The main advantage of using NoSQL is that the schema doesn’t have to change and the data types do not have to be consistent. In so doing, it is easy to scale. Also, one can avoid large sparse tables since we are always using key-value pairs where the value is not NULL. It also appears that one can avoid the need for joins if properly set up, since information can be nested in the JSON style of documents. Finally, the data can be “sharded”, that is, split onto many machines to increase read and write speeds and to solve data storage limitations. Thus, it can serve as a “big data” option.

A disadvantage that I see is that it is harder to view the data in its entirety. We are so used to seeing data in a tabular form. We cannot directly see what the table looks like in its column names, typical values, etc. Also, traditional methods of analysis rely on a tabular structure for input, so the data would have to be transformed before use in these methods. Finally, there is a lot of upfront work to convert data from the traditional tabular format into the key-value pair format. For example, to truly move the data from the flights database, I would need to do a massive join on the data to relate it inside the mongoDB database. Or I’d have to do a lot of work to translate it into JSON nested formats before inserting it into mongoDB. I suppose I would need to do more research on how people do this in practice.

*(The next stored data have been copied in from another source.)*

import Summits.QuantumFields.QCD.Theorems.NestedDissectionSeaNegativeCellsDiluteOfPinnedStripLaw
import Summits.QuantumFields.QCD.Theorems.NestedDissectionSeaNegativeCellsDiluteStubSignMobility
import Summits.QuantumFields.QCD.Theorems.NestedDissectionSeaNegativeCellsDiluteStubConcentration
import Summits.QuantumFields.QCD.Theorems.NestedDissectionSeaNegativeCellsDiluteStubPinOfFloor
import Literature.MathematicalPhysics.QuantumFieldTheory.QCDPhaseQuenched

/-!
# `NegativeCellsDilute` from the tuned strip witness — the certified reduction of line `mass-wegner-cell-index` with
# the `sign-mobility-identity` graft on the parity pin
(crux `Summit.QuantumFields.QCD.Theses.NestedDissectionSea.NegativeCellsDilute`, item stmt-QuantumFields-13900,
route route-QuantumFields-NestedDissectionSea; lead prover-line-stmt-QuantumFields-13900-0, 2026-08-16)

The companion file `…NegativeCellsDiluteOfPinnedStripLaw` certifies `C⁺ → NegativeCellsDilute` for the transfer
`C⁺` = (a⁺) WINDOWED STRIP LAW ∧ (b) PARITY PIN under one regularisation. This file removes the parity clause from the
hypothesis: by the three landed stubs of the crux idea `sign-mobility-identity`,

* `stub_signMobility` — heat-bath orthogonality `∫ σ · m_B d(pq) = 0` for the flip propensity `m_B` of every finite
  link set `B` (measurable, `[0,1]`-valued),
* `stub_concentration` — second-moment concentration: `±1` observable orthogonal to `K` propensities with means `≥ p₀`
  and relative covariances `≤ θ`, `1/(K p₀) + θ ≤ 1/4` ⇒ `P(σ = −1) ≥ 1/4`,
* `stub_pinOfFloor` — BLOCK FLOOR ∧ RATIO MIXING ⇒ the crux's pin on all odd tori of physical side `≥ R₀`,

the pin (b) follows from a k-uniform BLOCK FLOOR (`⟨m_b⟩₊ ≥ p₀` for every link block of physical side `L_b`) and
RATIO MIXING (`Cov₊(m_b, m_b′) ≤ θ ⟨m_b⟩₊⟨m_b′⟩₊` for blocks `d₀` apart, `θ ≤ 1/8`) under the same `reg`
(`pinnedStripLaw_of_tunedStripWitness`), hence (`negativeCellsDilute_of_tunedStripWitness`) the crux follows from the
TUNED STRIP WITNESS: ONE admissible regularisation carrying (a⁺) ∧ floor ∧ mixing — three ONE-SIDED estimates (an
upper bound on a linear spectral statistic of Dirichlet Wilson cells, a lower bound on a conditional flip propensity,
a relative covariance bound), with no parity / `≥ 1/4` clause left. That witness statement (the line's open stub
`stub_tunedStripWitness`) is open physics and is NOT asserted here; it is the hypothesis. Pure theorem file, no
definitions, standard axioms.
-/

noncomputable section

namespace Summit.QuantumFields.QCD.Cruxes.NegativeCellsDilute.MassWegnerCellIndex

open scoped BigOperators ENNReal Classical
open MeasureTheory Filter
open Literature.MathematicalPhysics.QuantumLattice Literature.MathematicalPhysics.QuantumFieldTheory
  Literature.Probability.LatticeModels
open Summit.QuantumFields.QCD.Theses.NestedDissectionSea (NegativeCellsDilute)

/-- **Floor ∧ mixing replace the pin inside the transfer.** The tuned strip witness (hypothesis `h₄`: one admissible
`reg` with the windowed strip law (a⁺), the block floor and the ratio mixing) yields the planner's transfer `C⁺` —
(a⁺) together with the crux's parity pin (b), verbatim, under the SAME `reg`: `stub_pinOfFloor` (fed
`stub_signMobility`, `stub_concentration`) turns floor + mixing into the pin on all tori of physical side `≥ R₀`;
answer with `max R R₀` ((a⁺) is monotone in the size threshold). -/
theorem pinnedStripLaw_of_tunedStripWitness
    (h₄ : ∀ Nf : ℕ, (Nf = 2 ∨ Nf = 3) → ∃ reg : QCDRegularisation Nf, reg.HasMassScaling ∧
        (reg.scheme 0 0 0).HasAsymptoticScaling ∧ ∃ M₀ : ℝ, 0 ≤ M₀ ∧ ∃ b₀ : ℕ, 2 ≤ b₀ ∧ ∃ ℓ : ℝ, 0 < ℓ ∧
        ∀ m : Fin Nf → ℝ, (∀ f, M₀ < m f) → ∃ R : ℝ, 0 < R ∧
        ∃ Lb d₀ p₀ θ : ℝ, 0 < Lb ∧ 0 < d₀ ∧ 0 < p₀ ∧ 0 ≤ θ ∧ θ ≤ 1 / 8 ∧
        (∀ ε : ℝ, 0 < ε → ∀ᶠ k : ℕ in Filter.atTop, ∀ S : ℕ, R ≤ reg.a k * (2 * S + 1) →
          ∃ η : ℝ, 0 < η ∧ ∃ δ : ℕ → ℝ, (∀ j, 0 ≤ δ j) ∧
            ∑ j ∈ Finset.range (Nat.log 2 (⌊ℓ / reg.a k⌋₊ / b₀) + 1), δ j ≤ ε ∧
            ∀ j < Nat.log 2 (⌊ℓ / reg.a k⌋₊ / b₀) + 1, ∀ s : Fin 4 → ℕ,
              (∀ i, b₀ * 2 ^ j ≤ s i ∧ s i < b₀ * 2 ^ (j + 2) ∧ s i ≤ 2 * S + 1 ∧ (s i : ℝ) * reg.a k ≤ ℓ) →
              η⁻¹ * ∑ f, (∫⁻ μ' in Set.Icc (reg.mcrit k + reg.a k * m f / reg.Zm k) (η - ∑ i, (1 - Real.cos (Real.pi / s i))),
                ENNReal.ofReal
                  ((∫ U : GaugeConfig 4 (2 * S + 1) (Matrix.specialUnitaryGroup (Fin 3) ℂ), (if ((∃ v : {p // wilsonBox (0 : TorusSite 4 (2 * S + 1)) s p} → ℂ, v ≠ 0 ∧
                        ∑ p, ‖(wilsonCell U μ' 0 s).mulVec v p‖ ^ 2 < η ^ 2 * ∑ p, ‖v p‖ ^ 2) ∨
                      ∃ c : Fin 4 → Bool, ∃ v : {p // wilsonBox (halfCorner s c : TorusSite 4 (2 * S + 1)) (halfSides s c) p} → ℂ,
                        v ≠ 0 ∧ ∑ p, ‖(wilsonCell U μ' (halfCorner s c) (halfSides s c)).mulVec v p‖ ^ 2 <
                          η ^ 2 * ∑ p, ‖v p‖ ^ 2) then (1 : ℝ) else 0) *
                        ∏ f, ‖fermionDet (wilsonDirac (fundamentalRep (Fin 3)) U (reg.mcrit k + reg.a k * m f / reg.Zm k) 1)‖ ∂(wilsonMeasure (fundamentalRep (Fin 3)) (reg.β k))) /
                    (∫ U : GaugeConfig 4 (2 * S + 1) (Matrix.specialUnitaryGroup (Fin 3) ℂ),
                        ∏ f, ‖fermionDet (wilsonDirac (fundamentalRep (Fin 3)) U (reg.mcrit k + reg.a k * m f / reg.Zm k) 1)‖ ∂(wilsonMeasure (fundamentalRep (Fin 3)) (reg.β k))))).toReal ≤ δ j) ∧
        (∀ M : ℝ, M₀ < M → ∀ᶠ k : ℕ in Filter.atTop, ∀ S : ℕ, R ≤ reg.a k * (2 * S + 1) →
          let N : ℕ := 2 * S + 1
          let mq : Fin Nf → ℝ := fun f => reg.mcrit k + reg.a k * m f / reg.Zm k
          let μp : ℝ := reg.mcrit k - reg.a k * M / reg.Zm k
          let n : ℕ := ⌈Lb / reg.a k⌉₊
          let g : ℕ := ⌈d₀ / reg.a k⌉₊
          let σ : GaugeConfig 4 N SU3 → ℝ := fun U =>
            if (fermionDet (wilsonDirac (fundamentalRep (Fin 3)) U μp 1)).re < 0 then -1 else 1
          let w : GaugeConfig 4 N SU3 → ℝ := fun U =>
            Real.exp (-(reg.β k * wilsonAction (fundamentalRep (Fin 3)) U)) *
              ∏ f, ‖fermionDet (wilsonDirac (fundamentalRep (Fin 3)) U (mq f) 1)‖
          let blk : TorusSite 4 N → Finset (Edge 4 N) := fun x =>
            Finset.univ.filter fun e => ∀ i, (e.1 i - x i).val < n
          let r : Finset (Edge 4 N) → GaugeConfig 4 N SU3 → GaugeConfig 4 N SU3 → GaugeConfig 4 N SU3 :=
            fun B U V e => if e ∈ B then V e else U e
          let mb : TorusSite 4 N → GaugeConfig 4 N SU3 → ℝ := fun x U =>
            (∫ V, (if σ (r (blk x) U V) ≠ σ U then (1 : ℝ) else 0) * w (r (blk x) U V)
                ∂(Measure.pi fun _ : Edge 4 N => haarProbability SU3)) /
              (∫ V, w (r (blk x) U V) ∂(Measure.pi fun _ : Edge 4 N => haarProbability SU3))
          (∀ x : TorusSite 4 N, p₀ ≤ qcdPhaseQuenchedExpect (reg.β k) N mq (mb x)) ∧
          (∀ x x' : TorusSite 4 N,
            (∃ i : Fin 4, ∀ t t' : ℕ, t < n → t' < n →
              g ≤ ((x i + (t : ZMod N)) - (x' i + (t' : ZMod N))).val ∧
                g ≤ ((x' i + (t' : ZMod N)) - (x i + (t : ZMod N))).val) →
            qcdPhaseQuenchedExpect (reg.β k) N mq (fun U => mb x U * mb x' U) -
                qcdPhaseQuenchedExpect (reg.β k) N mq (mb x) * qcdPhaseQuenchedExpect (reg.β k) N mq (mb x') ≤
              θ * (qcdPhaseQuenchedExpect (reg.β k) N mq (mb x) *
                qcdPhaseQuenchedExpect (reg.β k) N mq (mb x'))))) :
    ∀ Nf : ℕ, (Nf = 2 ∨ Nf = 3) → ∃ reg : QCDRegularisation Nf, reg.HasMassScaling ∧
        (reg.scheme 0 0 0).HasAsymptoticScaling ∧ ∃ M₀ : ℝ, 0 ≤ M₀ ∧ ∃ b₀ : ℕ, 2 ≤ b₀ ∧ ∃ ℓ : ℝ, 0 < ℓ ∧
        ∀ m : Fin Nf → ℝ, (∀ f, M₀ < m f) → ∃ R : ℝ, 0 < R ∧
        (∀ ε : ℝ, 0 < ε → ∀ᶠ k : ℕ in Filter.atTop, ∀ S : ℕ, R ≤ reg.a k * (2 * S + 1) →
          ∃ η : ℝ, 0 < η ∧ ∃ δ : ℕ → ℝ, (∀ j, 0 ≤ δ j) ∧
            ∑ j ∈ Finset.range (Nat.log 2 (⌊ℓ / reg.a k⌋₊ / b₀) + 1), δ j ≤ ε ∧
            ∀ j < Nat.log 2 (⌊ℓ / reg.a k⌋₊ / b₀) + 1, ∀ s : Fin 4 → ℕ,
              (∀ i, b₀ * 2 ^ j ≤ s i ∧ s i < b₀ * 2 ^ (j + 2) ∧ s i ≤ 2 * S + 1 ∧ (s i : ℝ) * reg.a k ≤ ℓ) →
              η⁻¹ * ∑ f, (∫⁻ μ' in Set.Icc (reg.mcrit k + reg.a k * m f / reg.Zm k) (η - ∑ i, (1 - Real.cos (Real.pi / s i))),
                ENNReal.ofReal
                  ((∫ U : GaugeConfig 4 (2 * S + 1) (Matrix.specialUnitaryGroup (Fin 3) ℂ), (if ((∃ v : {p // wilsonBox (0 : TorusSite 4 (2 * S + 1)) s p} → ℂ, v ≠ 0 ∧
                        ∑ p, ‖(wilsonCell U μ' 0 s).mulVec v p‖ ^ 2 < η ^ 2 * ∑ p, ‖v p‖ ^ 2) ∨
                      ∃ c : Fin 4 → Bool, ∃ v : {p // wilsonBox (halfCorner s c : TorusSite 4 (2 * S + 1)) (halfSides s c) p} → ℂ,
                        v ≠ 0 ∧ ∑ p, ‖(wilsonCell U μ' (halfCorner s c) (halfSides s c)).mulVec v p‖ ^ 2 <
                          η ^ 2 * ∑ p, ‖v p‖ ^ 2) then (1 : ℝ) else 0) *
                        ∏ f, ‖fermionDet (wilsonDirac (fundamentalRep (Fin 3)) U (reg.mcrit k + reg.a k * m f / reg.Zm k) 1)‖ ∂(wilsonMeasure (fundamentalRep (Fin 3)) (reg.β k))) /
                    (∫ U : GaugeConfig 4 (2 * S + 1) (Matrix.specialUnitaryGroup (Fin 3) ℂ),
                        ∏ f, ‖fermionDet (wilsonDirac (fundamentalRep (Fin 3)) U (reg.mcrit k + reg.a k * m f / reg.Zm k) 1)‖ ∂(wilsonMeasure (fundamentalRep (Fin 3)) (reg.β k))))).toReal ≤ δ j) ∧
        (∀ M : ℝ, M₀ < M → ∀ᶠ k : ℕ in Filter.atTop, ∀ S : ℕ, R ≤ reg.a k * (2 * S + 1) →
          (1 / 4 : ℝ) ≤
            (∫ U : GaugeConfig 4 (2 * S + 1) (Matrix.specialUnitaryGroup (Fin 3) ℂ), (if (fermionDet (wilsonDirac (fundamentalRep (Fin 3)) U (reg.mcrit k - reg.a k * M / reg.Zm k) 1)).re < 0 then (1 : ℝ) else 0) *
                  ∏ f, ‖fermionDet (wilsonDirac (fundamentalRep (Fin 3)) U (reg.mcrit k + reg.a k * m f / reg.Zm k) 1)‖ ∂(wilsonMeasure (fundamentalRep (Fin 3)) (reg.β k))) /
              (∫ U : GaugeConfig 4 (2 * S + 1) (Matrix.specialUnitaryGroup (Fin 3) ℂ),
                  ∏ f, ‖fermionDet (wilsonDirac (fundamentalRep (Fin 3)) U (reg.mcrit k + reg.a k * m f / reg.Zm k) 1)‖ ∂(wilsonMeasure (fundamentalRep (Fin 3)) (reg.β k)))) := by
  have h₁ := stub_signMobility
  have h₂ := stub_concentration
  have h₃ := stub_pinOfFloor
  intro Nf hNf
  obtain ⟨reg, hms, has, M₀, hM₀, b₀, hb₀, ℓ, hℓ, hm⟩ := h₄ Nf hNf
  refine ⟨reg, hms, has, M₀, hM₀, b₀, hb₀, ℓ, hℓ, fun m hmM => ?_⟩
  obtain ⟨R, hR, Lb, d₀, p₀, θ, hLb, hd₀, hp₀, hθ, hθ8, hA, hFM⟩ := hm m hmM
  obtain ⟨R₀, hR₀, hpin⟩ := h₃ h₁ h₂ Nf reg M₀ m Lb d₀ p₀ θ R hLb hd₀ hp₀ hθ hθ8 hFM
  refine ⟨max R R₀, lt_max_of_lt_left hR, fun ε hε => ?_, hpin (max R R₀) (le_max_right R R₀)⟩
  filter_upwards [hA ε hε] with k hk
  intro S hS
  exact hk S ((le_max_left R R₀).trans hS)

/-- **The tuned strip witness implies the crux.** `NegativeCellsDilute` follows from ONE admissible regularisation
carrying the windowed strip law (a⁺), the block floor and the ratio mixing (hypothesis `h₄`, the statement of the
line's open stub `stub_tunedStripWitness`): compose `pinnedStripLaw_of_tunedStripWitness` with the certified
reduction `negativeCellsDilute_of_pinnedStripLaw` (reverse-Wegner sojourn + counting, landed wave-1 stubs). -/
theorem negativeCellsDilute_of_tunedStripWitness
    (h₄ : ∀ Nf : ℕ, (Nf = 2 ∨ Nf = 3) → ∃ reg : QCDRegularisation Nf, reg.HasMassScaling ∧
        (reg.scheme 0 0 0).HasAsymptoticScaling ∧ ∃ M₀ : ℝ, 0 ≤ M₀ ∧ ∃ b₀ : ℕ, 2 ≤ b₀ ∧ ∃ ℓ : ℝ, 0 < ℓ ∧
        ∀ m : Fin Nf → ℝ, (∀ f, M₀ < m f) → ∃ R : ℝ, 0 < R ∧
        ∃ Lb d₀ p₀ θ : ℝ, 0 < Lb ∧ 0 < d₀ ∧ 0 < p₀ ∧ 0 ≤ θ ∧ θ ≤ 1 / 8 ∧
        (∀ ε : ℝ, 0 < ε → ∀ᶠ k : ℕ in Filter.atTop, ∀ S : ℕ, R ≤ reg.a k * (2 * S + 1) →
          ∃ η : ℝ, 0 < η ∧ ∃ δ : ℕ → ℝ, (∀ j, 0 ≤ δ j) ∧
            ∑ j ∈ Finset.range (Nat.log 2 (⌊ℓ / reg.a k⌋₊ / b₀) + 1), δ j ≤ ε ∧
            ∀ j < Nat.log 2 (⌊ℓ / reg.a k⌋₊ / b₀) + 1, ∀ s : Fin 4 → ℕ,
              (∀ i, b₀ * 2 ^ j ≤ s i ∧ s i < b₀ * 2 ^ (j + 2) ∧ s i ≤ 2 * S + 1 ∧ (s i : ℝ) * reg.a k ≤ ℓ) →
              η⁻¹ * ∑ f, (∫⁻ μ' in Set.Icc (reg.mcrit k + reg.a k * m f / reg.Zm k) (η - ∑ i, (1 - Real.cos (Real.pi / s i))),
                ENNReal.ofReal
                  ((∫ U : GaugeConfig 4 (2 * S + 1) (Matrix.specialUnitaryGroup (Fin 3) ℂ), (if ((∃ v : {p // wilsonBox (0 : TorusSite 4 (2 * S + 1)) s p} → ℂ, v ≠ 0 ∧
                        ∑ p, ‖(wilsonCell U μ' 0 s).mulVec v p‖ ^ 2 < η ^ 2 * ∑ p, ‖v p‖ ^ 2) ∨
                      ∃ c : Fin 4 → Bool, ∃ v : {p // wilsonBox (halfCorner s c : TorusSite 4 (2 * S + 1)) (halfSides s c) p} → ℂ,
                        v ≠ 0 ∧ ∑ p, ‖(wilsonCell U μ' (halfCorner s c) (halfSides s c)).mulVec v p‖ ^ 2 <
                          η ^ 2 * ∑ p, ‖v p‖ ^ 2) then (1 : ℝ) else 0) *
                        ∏ f, ‖fermionDet (wilsonDirac (fundamentalRep (Fin 3)) U (reg.mcrit k + reg.a k * m f / reg.Zm k) 1)‖ ∂(wilsonMeasure (fundamentalRep (Fin 3)) (reg.β k))) /
                    (∫ U : GaugeConfig 4 (2 * S + 1) (Matrix.specialUnitaryGroup (Fin 3) ℂ),
                        ∏ f, ‖fermionDet (wilsonDirac (fundamentalRep (Fin 3)) U (reg.mcrit k + reg.a k * m f / reg.Zm k) 1)‖ ∂(wilsonMeasure (fundamentalRep (Fin 3)) (reg.β k))))).toReal ≤ δ j) ∧
        (∀ M : ℝ, M₀ < M → ∀ᶠ k : ℕ in Filter.atTop, ∀ S : ℕ, R ≤ reg.a k * (2 * S + 1) →
          let N : ℕ := 2 * S + 1
          let mq : Fin Nf → ℝ := fun f => reg.mcrit k + reg.a k * m f / reg.Zm k
          let μp : ℝ := reg.mcrit k - reg.a k * M / reg.Zm k
          let n : ℕ := ⌈Lb / reg.a k⌉₊
          let g : ℕ := ⌈d₀ / reg.a k⌉₊
          let σ : GaugeConfig 4 N SU3 → ℝ := fun U =>
            if (fermionDet (wilsonDirac (fundamentalRep (Fin 3)) U μp 1)).re < 0 then -1 else 1
          let w : GaugeConfig 4 N SU3 → ℝ := fun U =>
            Real.exp (-(reg.β k * wilsonAction (fundamentalRep (Fin 3)) U)) *
              ∏ f, ‖fermionDet (wilsonDirac (fundamentalRep (Fin 3)) U (mq f) 1)‖
          let blk : TorusSite 4 N → Finset (Edge 4 N) := fun x =>
            Finset.univ.filter fun e => ∀ i, (e.1 i - x i).val < n
          let r : Finset (Edge 4 N) → GaugeConfig 4 N SU3 → GaugeConfig 4 N SU3 → GaugeConfig 4 N SU3 :=
            fun B U V e => if e ∈ B then V e else U e
          let mb : TorusSite 4 N → GaugeConfig 4 N SU3 → ℝ := fun x U =>
            (∫ V, (if σ (r (blk x) U V) ≠ σ U then (1 : ℝ) else 0) * w (r (blk x) U V)
                ∂(Measure.pi fun _ : Edge 4 N => haarProbability SU3)) /
              (∫ V, w (r (blk x) U V) ∂(Measure.pi fun _ : Edge 4 N => haarProbability SU3))
          (∀ x : TorusSite 4 N, p₀ ≤ qcdPhaseQuenchedExpect (reg.β k) N mq (mb x)) ∧
          (∀ x x' : TorusSite 4 N,
            (∃ i : Fin 4, ∀ t t' : ℕ, t < n → t' < n →
              g ≤ ((x i + (t : ZMod N)) - (x' i + (t' : ZMod N))).val ∧
                g ≤ ((x' i + (t' : ZMod N)) - (x i + (t : ZMod N))).val) →
            qcdPhaseQuenchedExpect (reg.β k) N mq (fun U => mb x U * mb x' U) -
                qcdPhaseQuenchedExpect (reg.β k) N mq (mb x) * qcdPhaseQuenchedExpect (reg.β k) N mq (mb x') ≤
              θ * (qcdPhaseQuenchedExpect (reg.β k) N mq (mb x) *
                qcdPhaseQuenchedExpect (reg.β k) N mq (mb x'))))) :
    NegativeCellsDilute :=
  negativeCellsDilute_of_pinnedStripLaw (pinnedStripLaw_of_tunedStripWitness h₄)

end Summit.QuantumFields.QCD.Cruxes.NegativeCellsDilute.MassWegnerCellIndex

end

For me, this assignment was particular challenging because the data transformation from tabular data frames to JSON collections took quite a while to work bug free due to syntax and formating challenges. Furthermore, it took a while to figure out the mapping of relational database terms to mongoDB terms (e.g., tables -> collection, row -> document). It would be nice if similar concepts could use similar names across all data storage systems.

Overall, I think the challenges I faced are more a reflection on my unfamiliarty with this style of data storage. With time and practice, I am sure these NoSQL concepts and methods of data storage and retrieval would become as intuitive and easy as the traditional SQL/tabular methods I am used to.